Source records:
• • •

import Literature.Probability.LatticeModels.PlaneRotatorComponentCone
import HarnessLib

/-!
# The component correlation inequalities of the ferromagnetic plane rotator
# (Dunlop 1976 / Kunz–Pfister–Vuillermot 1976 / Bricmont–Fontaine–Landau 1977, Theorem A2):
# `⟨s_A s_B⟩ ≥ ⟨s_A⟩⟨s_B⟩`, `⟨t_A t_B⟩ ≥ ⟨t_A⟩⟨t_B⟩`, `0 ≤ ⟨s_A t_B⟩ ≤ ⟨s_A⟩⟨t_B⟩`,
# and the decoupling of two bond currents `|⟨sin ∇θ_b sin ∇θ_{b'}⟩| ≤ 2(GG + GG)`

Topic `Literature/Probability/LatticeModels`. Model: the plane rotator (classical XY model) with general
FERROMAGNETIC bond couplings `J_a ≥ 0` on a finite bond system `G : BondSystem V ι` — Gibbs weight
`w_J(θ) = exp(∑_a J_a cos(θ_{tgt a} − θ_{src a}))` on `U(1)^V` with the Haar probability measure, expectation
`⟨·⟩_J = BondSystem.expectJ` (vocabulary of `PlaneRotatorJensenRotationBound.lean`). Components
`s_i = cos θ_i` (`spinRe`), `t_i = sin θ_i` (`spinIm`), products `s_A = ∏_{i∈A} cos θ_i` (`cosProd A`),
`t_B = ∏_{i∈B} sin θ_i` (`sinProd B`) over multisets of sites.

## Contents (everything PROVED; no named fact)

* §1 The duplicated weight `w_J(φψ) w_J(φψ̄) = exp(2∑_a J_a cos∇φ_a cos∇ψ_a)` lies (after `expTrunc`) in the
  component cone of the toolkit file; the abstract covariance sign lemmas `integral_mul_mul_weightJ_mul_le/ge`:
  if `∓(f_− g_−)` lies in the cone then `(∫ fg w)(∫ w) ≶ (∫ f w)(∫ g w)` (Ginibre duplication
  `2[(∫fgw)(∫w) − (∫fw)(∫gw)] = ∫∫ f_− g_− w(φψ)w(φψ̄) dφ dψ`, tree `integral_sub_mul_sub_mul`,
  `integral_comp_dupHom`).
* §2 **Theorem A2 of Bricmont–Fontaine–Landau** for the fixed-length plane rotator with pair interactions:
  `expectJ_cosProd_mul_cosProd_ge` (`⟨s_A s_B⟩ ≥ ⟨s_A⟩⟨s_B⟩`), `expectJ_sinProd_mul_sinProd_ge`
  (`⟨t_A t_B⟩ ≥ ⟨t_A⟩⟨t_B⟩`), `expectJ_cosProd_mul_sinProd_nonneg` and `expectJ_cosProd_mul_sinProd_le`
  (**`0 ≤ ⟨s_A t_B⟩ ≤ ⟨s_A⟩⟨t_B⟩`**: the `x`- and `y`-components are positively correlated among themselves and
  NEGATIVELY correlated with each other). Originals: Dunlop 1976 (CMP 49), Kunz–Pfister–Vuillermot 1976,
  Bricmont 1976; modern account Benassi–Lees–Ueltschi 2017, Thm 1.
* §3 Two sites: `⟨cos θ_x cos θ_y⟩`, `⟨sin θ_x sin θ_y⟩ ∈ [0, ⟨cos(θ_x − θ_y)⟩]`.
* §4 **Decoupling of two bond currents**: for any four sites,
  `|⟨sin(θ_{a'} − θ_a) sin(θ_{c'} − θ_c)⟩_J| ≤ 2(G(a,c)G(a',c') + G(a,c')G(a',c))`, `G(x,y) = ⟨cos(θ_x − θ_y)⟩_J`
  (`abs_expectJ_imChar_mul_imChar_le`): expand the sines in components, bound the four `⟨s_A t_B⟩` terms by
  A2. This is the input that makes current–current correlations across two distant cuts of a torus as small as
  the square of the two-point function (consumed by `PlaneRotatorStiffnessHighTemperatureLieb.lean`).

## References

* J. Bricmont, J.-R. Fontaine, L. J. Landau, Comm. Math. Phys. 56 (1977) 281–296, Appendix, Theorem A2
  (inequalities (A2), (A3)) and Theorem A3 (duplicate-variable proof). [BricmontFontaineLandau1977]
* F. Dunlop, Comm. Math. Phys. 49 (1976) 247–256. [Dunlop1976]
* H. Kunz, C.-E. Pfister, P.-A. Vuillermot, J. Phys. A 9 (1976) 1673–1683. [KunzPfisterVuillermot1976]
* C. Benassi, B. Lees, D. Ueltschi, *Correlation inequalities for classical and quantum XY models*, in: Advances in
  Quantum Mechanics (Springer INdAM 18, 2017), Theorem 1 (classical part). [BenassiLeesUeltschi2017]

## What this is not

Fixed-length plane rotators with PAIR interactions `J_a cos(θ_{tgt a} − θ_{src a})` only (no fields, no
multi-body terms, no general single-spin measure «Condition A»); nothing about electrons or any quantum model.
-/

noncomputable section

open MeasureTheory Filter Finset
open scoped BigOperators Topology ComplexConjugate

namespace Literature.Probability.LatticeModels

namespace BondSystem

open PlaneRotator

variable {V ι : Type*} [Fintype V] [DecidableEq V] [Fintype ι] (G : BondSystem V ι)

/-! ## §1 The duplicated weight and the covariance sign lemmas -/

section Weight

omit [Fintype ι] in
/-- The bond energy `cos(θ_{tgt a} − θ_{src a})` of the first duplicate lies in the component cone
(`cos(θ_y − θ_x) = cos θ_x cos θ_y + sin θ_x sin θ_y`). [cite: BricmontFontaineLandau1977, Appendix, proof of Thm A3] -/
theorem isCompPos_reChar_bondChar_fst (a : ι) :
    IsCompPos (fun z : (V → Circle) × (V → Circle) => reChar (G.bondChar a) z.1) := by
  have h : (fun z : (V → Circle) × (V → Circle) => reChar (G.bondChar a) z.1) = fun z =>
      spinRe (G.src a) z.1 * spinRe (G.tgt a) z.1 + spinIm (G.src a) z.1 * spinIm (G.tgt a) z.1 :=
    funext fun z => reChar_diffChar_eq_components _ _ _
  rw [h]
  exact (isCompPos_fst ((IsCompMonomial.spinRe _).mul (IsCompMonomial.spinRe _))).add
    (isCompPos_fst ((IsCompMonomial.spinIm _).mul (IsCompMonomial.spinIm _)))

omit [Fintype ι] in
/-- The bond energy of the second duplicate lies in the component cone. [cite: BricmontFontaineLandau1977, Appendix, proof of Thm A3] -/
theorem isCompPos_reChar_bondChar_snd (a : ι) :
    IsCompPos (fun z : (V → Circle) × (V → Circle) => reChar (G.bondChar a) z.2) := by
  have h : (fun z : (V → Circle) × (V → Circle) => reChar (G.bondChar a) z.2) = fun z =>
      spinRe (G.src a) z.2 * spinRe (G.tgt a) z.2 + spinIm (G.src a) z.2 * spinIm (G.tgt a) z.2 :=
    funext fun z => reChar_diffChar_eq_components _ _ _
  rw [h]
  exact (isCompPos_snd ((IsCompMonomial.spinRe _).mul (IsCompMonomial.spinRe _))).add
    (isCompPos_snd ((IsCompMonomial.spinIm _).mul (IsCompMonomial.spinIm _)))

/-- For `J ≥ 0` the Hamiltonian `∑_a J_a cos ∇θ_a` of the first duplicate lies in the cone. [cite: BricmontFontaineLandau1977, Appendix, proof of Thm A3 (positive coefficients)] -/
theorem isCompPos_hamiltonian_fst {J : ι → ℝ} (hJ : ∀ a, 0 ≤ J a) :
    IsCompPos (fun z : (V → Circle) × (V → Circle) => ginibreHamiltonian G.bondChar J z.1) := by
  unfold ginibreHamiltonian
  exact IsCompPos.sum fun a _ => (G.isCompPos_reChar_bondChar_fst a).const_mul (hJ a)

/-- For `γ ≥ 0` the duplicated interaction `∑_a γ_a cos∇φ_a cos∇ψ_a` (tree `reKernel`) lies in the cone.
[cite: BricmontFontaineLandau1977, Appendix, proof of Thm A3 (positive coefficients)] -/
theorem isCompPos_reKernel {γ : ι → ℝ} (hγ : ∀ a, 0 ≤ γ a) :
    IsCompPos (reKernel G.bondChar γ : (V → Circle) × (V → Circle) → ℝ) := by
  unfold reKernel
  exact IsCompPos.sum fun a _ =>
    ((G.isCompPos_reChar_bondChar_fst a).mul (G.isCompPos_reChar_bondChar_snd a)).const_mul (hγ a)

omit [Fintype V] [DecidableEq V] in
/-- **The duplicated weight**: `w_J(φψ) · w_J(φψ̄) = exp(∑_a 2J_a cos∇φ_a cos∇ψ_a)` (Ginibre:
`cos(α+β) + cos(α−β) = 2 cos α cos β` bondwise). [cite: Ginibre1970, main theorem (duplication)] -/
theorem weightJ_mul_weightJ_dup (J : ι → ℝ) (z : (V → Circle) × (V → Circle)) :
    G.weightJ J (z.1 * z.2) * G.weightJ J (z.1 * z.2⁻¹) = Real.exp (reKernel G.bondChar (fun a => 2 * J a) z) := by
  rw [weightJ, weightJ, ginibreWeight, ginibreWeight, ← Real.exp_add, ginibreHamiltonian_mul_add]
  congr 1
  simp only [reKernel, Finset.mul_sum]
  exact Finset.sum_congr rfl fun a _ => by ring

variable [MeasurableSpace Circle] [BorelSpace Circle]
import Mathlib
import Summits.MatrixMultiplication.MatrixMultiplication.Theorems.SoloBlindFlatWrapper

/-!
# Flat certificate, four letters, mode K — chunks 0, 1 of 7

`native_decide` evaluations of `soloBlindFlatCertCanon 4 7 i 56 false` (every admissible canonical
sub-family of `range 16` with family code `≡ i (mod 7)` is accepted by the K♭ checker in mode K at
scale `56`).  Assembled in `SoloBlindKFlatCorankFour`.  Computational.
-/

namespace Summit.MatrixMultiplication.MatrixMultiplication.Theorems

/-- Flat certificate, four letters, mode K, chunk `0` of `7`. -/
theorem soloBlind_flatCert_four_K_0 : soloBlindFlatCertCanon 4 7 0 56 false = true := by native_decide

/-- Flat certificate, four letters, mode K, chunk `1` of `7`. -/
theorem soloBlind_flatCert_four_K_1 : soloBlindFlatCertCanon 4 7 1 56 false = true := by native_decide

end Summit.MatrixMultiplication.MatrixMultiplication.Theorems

• • •

▶ Your assignment
Set down only the lines above that fall between the line holding "exact Finset.sum_congr rfl" and the line holding "in mode K at", inclusive, keeping each exact.

▶ Response
  exact Finset.sum_congr rfl fun a _ => by ring

variable [MeasurableSpace Circle] [BorelSpace Circle]
import Mathlib
import Summits.MatrixMultiplication.MatrixMultiplication.Theorems.SoloBlindFlatWrapper

/-!
# Flat certificate, four letters, mode K — chunks 0, 1 of 7

`native_decide` evaluations of `soloBlindFlatCertCanon 4 7 i 56 false` (every admissible canonical
sub-family of `range 16` with family code `≡ i (mod 7)` is accepted by the K♭ checker in mode K at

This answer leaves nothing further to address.